Start of GIVEN INFORMATION

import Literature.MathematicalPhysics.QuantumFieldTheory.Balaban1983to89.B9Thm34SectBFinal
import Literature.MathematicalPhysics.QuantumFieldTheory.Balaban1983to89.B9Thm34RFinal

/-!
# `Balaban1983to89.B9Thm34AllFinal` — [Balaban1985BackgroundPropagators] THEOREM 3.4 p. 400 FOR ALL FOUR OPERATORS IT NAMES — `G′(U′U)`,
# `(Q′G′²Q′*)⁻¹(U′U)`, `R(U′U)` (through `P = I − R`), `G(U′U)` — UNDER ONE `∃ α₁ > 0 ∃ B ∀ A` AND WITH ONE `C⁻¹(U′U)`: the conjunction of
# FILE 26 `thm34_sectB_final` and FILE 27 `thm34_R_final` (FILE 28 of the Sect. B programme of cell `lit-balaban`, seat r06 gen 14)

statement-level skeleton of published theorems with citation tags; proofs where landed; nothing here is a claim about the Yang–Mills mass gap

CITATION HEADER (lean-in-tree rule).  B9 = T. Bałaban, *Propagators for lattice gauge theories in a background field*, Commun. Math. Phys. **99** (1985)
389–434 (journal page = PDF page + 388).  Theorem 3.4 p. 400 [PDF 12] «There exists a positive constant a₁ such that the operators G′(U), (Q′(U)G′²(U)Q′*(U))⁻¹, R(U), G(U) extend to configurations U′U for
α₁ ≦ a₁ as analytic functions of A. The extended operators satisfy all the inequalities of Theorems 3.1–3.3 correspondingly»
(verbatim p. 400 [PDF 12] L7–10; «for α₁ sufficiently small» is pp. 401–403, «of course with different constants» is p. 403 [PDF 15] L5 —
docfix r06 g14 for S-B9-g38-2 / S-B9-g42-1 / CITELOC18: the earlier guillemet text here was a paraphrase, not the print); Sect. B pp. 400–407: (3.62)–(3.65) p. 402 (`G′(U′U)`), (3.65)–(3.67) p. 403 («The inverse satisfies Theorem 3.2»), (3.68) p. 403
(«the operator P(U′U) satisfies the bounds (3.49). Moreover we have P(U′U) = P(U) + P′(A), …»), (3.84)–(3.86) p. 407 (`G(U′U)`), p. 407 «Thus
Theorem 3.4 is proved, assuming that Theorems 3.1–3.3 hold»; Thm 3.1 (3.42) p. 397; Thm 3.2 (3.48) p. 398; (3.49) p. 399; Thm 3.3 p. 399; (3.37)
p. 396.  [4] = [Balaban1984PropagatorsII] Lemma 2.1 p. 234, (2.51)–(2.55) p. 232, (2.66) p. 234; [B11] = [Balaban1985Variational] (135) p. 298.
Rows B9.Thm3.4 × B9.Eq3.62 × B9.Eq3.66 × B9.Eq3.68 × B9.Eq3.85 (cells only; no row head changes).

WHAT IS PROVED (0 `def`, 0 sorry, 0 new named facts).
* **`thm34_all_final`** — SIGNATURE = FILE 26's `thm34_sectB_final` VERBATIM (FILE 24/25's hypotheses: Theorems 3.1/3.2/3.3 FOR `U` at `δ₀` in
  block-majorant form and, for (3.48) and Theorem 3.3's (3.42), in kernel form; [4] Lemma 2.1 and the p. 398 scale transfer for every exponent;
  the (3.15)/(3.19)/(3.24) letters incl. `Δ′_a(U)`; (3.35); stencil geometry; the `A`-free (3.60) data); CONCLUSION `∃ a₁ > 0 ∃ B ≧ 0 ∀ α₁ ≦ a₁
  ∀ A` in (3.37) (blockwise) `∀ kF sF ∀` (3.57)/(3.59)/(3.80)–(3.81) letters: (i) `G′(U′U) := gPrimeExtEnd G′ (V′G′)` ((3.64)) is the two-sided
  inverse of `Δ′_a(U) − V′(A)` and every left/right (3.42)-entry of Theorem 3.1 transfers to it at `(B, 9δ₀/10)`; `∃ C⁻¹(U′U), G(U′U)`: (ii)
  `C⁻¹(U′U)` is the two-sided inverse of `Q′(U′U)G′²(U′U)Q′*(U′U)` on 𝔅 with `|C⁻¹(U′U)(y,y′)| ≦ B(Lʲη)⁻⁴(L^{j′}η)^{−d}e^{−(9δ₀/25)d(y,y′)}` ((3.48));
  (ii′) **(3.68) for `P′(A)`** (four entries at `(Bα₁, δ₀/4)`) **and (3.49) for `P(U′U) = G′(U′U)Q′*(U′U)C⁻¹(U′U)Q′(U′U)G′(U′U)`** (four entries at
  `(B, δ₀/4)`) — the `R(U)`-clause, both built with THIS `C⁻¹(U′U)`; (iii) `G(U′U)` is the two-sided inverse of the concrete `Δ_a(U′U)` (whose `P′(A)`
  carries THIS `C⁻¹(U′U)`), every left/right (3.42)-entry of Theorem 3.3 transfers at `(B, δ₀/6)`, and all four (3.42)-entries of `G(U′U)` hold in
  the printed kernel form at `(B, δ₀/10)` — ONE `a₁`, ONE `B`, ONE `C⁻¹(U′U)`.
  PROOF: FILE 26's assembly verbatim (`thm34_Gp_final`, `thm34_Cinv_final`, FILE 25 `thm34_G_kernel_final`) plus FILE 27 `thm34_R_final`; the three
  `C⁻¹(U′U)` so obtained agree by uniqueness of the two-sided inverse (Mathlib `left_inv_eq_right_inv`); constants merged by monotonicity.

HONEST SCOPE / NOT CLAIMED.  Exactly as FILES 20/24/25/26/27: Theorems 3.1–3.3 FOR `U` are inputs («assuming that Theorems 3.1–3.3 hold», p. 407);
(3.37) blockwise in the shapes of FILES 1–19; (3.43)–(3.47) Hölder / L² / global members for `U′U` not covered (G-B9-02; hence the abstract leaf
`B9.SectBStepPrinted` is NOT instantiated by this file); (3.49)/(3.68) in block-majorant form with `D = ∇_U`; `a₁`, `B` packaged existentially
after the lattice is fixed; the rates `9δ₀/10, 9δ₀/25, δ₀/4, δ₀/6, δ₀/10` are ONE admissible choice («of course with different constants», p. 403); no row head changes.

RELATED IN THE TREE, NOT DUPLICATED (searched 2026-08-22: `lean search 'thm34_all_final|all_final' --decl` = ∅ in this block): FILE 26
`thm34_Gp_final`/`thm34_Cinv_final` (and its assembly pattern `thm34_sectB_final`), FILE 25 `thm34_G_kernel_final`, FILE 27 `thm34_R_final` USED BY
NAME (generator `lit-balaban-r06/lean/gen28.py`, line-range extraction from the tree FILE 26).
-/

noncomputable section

End of GIVEN INFORMATION
Start of GIVEN INFORMATION

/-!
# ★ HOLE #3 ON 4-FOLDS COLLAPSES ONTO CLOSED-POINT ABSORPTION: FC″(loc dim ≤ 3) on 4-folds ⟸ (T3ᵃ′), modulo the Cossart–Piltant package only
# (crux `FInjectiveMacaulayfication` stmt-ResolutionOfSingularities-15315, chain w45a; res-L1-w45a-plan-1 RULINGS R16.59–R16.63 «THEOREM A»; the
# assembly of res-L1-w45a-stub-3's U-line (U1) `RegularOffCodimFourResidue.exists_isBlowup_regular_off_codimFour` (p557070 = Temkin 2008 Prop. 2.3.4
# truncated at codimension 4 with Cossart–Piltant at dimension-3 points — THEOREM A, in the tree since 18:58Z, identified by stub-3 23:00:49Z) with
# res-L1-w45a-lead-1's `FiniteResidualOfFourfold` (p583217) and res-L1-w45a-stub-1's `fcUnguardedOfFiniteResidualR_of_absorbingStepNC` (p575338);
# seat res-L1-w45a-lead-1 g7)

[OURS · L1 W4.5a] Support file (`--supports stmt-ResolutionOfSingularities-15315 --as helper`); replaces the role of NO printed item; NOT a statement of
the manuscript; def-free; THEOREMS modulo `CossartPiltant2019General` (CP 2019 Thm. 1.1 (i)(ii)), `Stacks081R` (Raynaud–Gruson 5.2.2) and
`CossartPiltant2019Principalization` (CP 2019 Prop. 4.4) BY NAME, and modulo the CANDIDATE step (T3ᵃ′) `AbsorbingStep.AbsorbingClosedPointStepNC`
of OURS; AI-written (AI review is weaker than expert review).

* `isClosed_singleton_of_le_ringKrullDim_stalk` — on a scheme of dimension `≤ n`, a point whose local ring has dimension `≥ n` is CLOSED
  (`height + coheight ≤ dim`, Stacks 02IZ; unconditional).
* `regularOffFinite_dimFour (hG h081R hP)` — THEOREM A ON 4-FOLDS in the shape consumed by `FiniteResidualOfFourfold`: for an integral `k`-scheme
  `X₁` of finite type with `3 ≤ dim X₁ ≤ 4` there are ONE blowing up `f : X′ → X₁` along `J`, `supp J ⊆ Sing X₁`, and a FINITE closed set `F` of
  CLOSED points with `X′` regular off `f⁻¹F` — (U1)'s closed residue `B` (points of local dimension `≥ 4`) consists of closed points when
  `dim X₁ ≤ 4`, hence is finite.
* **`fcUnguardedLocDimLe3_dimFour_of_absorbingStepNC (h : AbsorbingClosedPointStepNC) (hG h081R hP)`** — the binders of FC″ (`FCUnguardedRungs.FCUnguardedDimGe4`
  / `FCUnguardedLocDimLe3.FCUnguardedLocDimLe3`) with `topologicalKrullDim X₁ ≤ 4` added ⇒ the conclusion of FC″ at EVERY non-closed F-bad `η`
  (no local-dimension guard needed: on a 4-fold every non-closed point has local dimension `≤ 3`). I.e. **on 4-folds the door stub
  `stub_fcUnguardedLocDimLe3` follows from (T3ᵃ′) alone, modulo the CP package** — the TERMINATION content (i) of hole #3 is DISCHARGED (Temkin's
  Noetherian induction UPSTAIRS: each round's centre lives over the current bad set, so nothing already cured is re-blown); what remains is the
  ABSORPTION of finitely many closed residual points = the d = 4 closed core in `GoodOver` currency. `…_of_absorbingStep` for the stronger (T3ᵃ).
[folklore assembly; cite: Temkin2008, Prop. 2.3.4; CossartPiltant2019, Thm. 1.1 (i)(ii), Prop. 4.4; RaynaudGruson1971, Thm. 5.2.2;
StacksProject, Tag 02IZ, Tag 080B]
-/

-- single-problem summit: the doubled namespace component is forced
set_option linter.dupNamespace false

End of GIVEN INFORMATION
Start of GIVEN INFORMATION

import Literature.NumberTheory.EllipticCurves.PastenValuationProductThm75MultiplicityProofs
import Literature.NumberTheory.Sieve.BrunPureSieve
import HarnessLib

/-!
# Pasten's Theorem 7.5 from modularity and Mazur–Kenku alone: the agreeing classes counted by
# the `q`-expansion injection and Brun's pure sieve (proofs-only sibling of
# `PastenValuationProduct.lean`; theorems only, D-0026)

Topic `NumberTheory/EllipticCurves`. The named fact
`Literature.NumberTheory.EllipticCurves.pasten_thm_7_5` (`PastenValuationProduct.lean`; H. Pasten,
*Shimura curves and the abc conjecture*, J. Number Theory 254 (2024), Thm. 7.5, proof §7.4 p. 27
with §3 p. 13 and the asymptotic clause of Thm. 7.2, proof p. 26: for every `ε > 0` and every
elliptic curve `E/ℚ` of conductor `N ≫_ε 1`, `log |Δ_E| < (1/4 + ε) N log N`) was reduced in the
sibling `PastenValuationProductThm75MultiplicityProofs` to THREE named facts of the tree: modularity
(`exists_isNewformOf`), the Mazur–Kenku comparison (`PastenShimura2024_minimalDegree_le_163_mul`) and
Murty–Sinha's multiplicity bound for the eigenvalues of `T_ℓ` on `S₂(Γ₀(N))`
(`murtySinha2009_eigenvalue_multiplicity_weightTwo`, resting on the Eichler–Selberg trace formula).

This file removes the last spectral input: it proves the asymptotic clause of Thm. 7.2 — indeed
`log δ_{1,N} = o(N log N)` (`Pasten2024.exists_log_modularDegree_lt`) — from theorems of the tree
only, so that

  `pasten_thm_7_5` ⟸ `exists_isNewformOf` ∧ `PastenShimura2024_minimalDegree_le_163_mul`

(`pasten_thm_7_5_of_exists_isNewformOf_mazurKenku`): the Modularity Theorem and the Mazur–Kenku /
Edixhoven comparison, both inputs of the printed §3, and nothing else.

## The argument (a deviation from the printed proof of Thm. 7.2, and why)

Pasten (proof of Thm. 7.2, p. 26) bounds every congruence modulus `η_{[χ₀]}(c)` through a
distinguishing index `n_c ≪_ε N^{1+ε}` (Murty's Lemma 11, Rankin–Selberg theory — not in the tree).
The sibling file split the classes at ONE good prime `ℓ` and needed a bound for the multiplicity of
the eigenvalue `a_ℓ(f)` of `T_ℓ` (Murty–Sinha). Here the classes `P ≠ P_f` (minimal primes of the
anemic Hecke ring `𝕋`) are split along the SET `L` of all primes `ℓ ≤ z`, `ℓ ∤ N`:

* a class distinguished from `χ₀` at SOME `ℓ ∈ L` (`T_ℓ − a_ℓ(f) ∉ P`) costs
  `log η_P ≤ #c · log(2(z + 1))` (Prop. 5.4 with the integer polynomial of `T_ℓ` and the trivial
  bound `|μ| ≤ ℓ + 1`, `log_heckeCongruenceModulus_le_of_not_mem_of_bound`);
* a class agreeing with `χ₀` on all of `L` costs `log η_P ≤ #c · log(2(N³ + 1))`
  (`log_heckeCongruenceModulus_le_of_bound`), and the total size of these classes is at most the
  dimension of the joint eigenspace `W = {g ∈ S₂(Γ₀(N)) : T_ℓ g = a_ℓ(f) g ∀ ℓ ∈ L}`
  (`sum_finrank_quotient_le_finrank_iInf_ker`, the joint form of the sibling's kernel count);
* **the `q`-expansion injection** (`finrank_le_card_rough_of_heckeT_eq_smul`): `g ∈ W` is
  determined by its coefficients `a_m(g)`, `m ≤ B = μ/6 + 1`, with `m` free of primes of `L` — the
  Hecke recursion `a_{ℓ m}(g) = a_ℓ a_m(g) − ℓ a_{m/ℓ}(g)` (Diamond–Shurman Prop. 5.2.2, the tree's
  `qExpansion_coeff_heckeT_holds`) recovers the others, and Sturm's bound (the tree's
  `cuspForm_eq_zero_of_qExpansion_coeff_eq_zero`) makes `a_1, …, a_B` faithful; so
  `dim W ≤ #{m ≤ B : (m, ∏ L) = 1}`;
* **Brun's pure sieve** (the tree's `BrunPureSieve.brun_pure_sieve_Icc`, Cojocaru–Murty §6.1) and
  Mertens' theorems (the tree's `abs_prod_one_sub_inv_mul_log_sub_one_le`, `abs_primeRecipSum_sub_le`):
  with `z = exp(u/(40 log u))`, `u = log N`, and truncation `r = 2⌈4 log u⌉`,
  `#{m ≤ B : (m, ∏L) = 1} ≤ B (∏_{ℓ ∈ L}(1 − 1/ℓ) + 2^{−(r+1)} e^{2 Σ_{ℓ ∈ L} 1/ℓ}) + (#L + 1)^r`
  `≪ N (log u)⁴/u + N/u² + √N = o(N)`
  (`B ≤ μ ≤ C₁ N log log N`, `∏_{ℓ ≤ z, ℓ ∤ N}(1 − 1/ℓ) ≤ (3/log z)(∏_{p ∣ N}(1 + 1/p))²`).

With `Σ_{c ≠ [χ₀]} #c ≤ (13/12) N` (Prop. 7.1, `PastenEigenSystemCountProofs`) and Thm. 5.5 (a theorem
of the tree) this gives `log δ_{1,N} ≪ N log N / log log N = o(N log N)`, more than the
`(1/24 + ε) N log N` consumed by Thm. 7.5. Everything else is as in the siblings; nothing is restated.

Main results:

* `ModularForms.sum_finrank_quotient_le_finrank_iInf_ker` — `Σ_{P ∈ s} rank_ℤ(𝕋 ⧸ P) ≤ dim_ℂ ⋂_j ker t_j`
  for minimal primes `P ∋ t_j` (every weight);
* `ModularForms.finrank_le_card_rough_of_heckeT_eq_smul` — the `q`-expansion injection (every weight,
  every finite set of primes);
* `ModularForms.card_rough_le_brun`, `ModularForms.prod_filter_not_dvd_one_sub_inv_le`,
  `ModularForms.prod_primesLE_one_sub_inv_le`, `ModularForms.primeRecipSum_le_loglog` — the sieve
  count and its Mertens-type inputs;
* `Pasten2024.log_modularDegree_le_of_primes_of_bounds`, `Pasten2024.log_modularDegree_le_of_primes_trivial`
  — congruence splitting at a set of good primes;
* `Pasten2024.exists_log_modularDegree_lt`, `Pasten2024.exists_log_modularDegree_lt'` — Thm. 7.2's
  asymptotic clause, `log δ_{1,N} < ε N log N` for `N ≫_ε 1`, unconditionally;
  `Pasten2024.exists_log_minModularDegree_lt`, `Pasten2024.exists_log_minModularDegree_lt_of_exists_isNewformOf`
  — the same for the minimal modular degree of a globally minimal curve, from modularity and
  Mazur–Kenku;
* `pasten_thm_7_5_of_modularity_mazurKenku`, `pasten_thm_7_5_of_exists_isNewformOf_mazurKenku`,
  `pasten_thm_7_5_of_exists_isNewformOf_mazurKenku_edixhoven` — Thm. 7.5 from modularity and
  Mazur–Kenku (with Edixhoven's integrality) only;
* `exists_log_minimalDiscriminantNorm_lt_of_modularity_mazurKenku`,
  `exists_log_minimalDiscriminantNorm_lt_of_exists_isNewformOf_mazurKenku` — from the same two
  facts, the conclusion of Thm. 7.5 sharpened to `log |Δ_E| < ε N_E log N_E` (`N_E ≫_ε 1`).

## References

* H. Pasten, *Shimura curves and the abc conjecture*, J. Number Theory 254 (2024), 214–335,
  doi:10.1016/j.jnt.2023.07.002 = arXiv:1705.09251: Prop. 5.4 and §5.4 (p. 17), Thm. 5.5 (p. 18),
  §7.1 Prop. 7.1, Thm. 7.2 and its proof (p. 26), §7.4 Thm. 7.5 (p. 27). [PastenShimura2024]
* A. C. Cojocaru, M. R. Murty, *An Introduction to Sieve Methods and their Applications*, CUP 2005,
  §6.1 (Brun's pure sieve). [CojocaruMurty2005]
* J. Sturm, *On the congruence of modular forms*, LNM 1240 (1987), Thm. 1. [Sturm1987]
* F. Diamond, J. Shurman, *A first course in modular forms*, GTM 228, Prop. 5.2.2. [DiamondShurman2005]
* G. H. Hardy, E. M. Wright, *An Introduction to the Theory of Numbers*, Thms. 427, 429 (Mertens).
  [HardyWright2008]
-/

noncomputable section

End of GIVEN INFORMATION

* DIRECTIONS FOR THIS TASK *
Look over the entries for "ResolutionOfSingularities", then copy every line that includes that string.

* YOUR SOLUTION *
# (crux `FInjectiveMacaulayfication` stmt-ResolutionOfSingularities-15315, chain w45a; res-L1-w45a-plan-1 RULINGS R16.59–R16.63 «THEOREM A»; the
[OURS · L1 W4.5a] Support file (`--supports stmt-ResolutionOfSingularities-15315 --as helper`); replaces the role of NO printed item; NOT a statement of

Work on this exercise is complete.